Task statement:
Copy out only those lines running from the line with "rw [if_pos ⟨hm'.1, hm'.2, hc⟩, if_pos" to the end of the listing, keeping each one exactly as it is.

Input:

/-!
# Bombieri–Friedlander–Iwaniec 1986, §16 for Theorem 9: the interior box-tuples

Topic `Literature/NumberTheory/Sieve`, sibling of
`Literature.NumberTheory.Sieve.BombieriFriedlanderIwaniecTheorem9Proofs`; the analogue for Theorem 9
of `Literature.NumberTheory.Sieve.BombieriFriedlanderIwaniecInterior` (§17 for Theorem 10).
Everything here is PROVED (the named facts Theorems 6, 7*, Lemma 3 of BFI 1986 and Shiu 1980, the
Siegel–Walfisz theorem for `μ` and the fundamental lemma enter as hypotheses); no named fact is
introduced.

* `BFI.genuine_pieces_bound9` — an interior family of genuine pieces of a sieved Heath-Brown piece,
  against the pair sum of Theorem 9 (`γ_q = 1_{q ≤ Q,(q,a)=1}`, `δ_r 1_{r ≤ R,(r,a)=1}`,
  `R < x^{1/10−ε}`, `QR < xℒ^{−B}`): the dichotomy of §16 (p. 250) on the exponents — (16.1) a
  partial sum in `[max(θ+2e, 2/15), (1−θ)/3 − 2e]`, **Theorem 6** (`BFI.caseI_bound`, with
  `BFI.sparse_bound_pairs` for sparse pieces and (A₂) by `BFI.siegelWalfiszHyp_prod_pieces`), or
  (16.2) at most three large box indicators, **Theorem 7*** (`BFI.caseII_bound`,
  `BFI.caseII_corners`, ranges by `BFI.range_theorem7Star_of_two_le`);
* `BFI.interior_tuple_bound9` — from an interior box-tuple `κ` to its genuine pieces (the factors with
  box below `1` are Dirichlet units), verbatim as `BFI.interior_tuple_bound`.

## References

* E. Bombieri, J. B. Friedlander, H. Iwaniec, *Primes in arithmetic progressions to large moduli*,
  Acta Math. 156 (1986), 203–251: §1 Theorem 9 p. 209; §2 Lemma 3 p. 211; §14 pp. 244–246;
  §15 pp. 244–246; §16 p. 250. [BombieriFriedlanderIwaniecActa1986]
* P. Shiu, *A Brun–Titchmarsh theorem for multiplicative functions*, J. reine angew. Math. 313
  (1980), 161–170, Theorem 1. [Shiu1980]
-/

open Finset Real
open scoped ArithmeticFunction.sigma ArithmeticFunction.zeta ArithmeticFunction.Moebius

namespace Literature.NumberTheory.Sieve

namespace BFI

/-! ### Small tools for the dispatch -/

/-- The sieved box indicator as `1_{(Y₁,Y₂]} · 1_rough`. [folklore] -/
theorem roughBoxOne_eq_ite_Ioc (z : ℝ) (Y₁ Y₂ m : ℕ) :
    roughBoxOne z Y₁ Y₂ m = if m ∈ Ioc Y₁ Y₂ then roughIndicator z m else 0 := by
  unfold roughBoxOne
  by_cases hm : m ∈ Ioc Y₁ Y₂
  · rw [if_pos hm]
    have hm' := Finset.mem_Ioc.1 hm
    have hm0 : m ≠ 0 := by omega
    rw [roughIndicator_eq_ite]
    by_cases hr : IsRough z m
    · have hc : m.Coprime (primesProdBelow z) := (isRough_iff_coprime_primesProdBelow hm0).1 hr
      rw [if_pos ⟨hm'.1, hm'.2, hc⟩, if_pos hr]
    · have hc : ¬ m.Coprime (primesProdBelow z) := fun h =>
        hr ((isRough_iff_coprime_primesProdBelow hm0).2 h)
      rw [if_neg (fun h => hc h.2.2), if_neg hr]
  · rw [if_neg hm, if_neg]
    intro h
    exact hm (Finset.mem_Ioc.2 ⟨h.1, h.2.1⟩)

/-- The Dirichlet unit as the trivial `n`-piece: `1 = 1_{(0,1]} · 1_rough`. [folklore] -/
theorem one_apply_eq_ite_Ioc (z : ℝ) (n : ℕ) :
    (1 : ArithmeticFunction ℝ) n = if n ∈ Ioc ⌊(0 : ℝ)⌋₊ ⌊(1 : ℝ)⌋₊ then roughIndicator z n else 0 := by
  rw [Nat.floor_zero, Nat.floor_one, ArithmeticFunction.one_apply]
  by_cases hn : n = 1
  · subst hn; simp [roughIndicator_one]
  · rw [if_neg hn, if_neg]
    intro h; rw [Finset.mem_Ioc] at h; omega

Answer space:
      rw [if_pos ⟨hm'.1, hm'.2, hc⟩, if_pos hr]
    · have hc : ¬ m.Coprime (primesProdBelow z) := fun h =>
        hr ((isRough_iff_coprime_primesProdBelow hm0).2 h)
      rw [if_neg (fun h => hc h.2.2), if_neg hr]
  · rw [if_neg hm, if_neg]
    intro h
    exact hm (Finset.mem_Ioc.2 ⟨h.1, h.2.1⟩)

/-- The Dirichlet unit as the trivial `n`-piece: `1 = 1_{(0,1]} · 1_rough`. [folklore] -/
theorem one_apply_eq_ite_Ioc (z : ℝ) (n : ℕ) :
    (1 : ArithmeticFunction ℝ) n = if n ∈ Ioc ⌊(0 : ℝ)⌋₊ ⌊(1 : ℝ)⌋₊ then roughIndicator z n else 0 := by
  rw [Nat.floor_zero, Nat.floor_one, ArithmeticFunction.one_apply]
  by_cases hn : n = 1
  · subst hn; simp [roughIndicator_one]
  · rw [if_neg hn, if_neg]
    intro h; rw [Finset.mem_Ioc] at h; omega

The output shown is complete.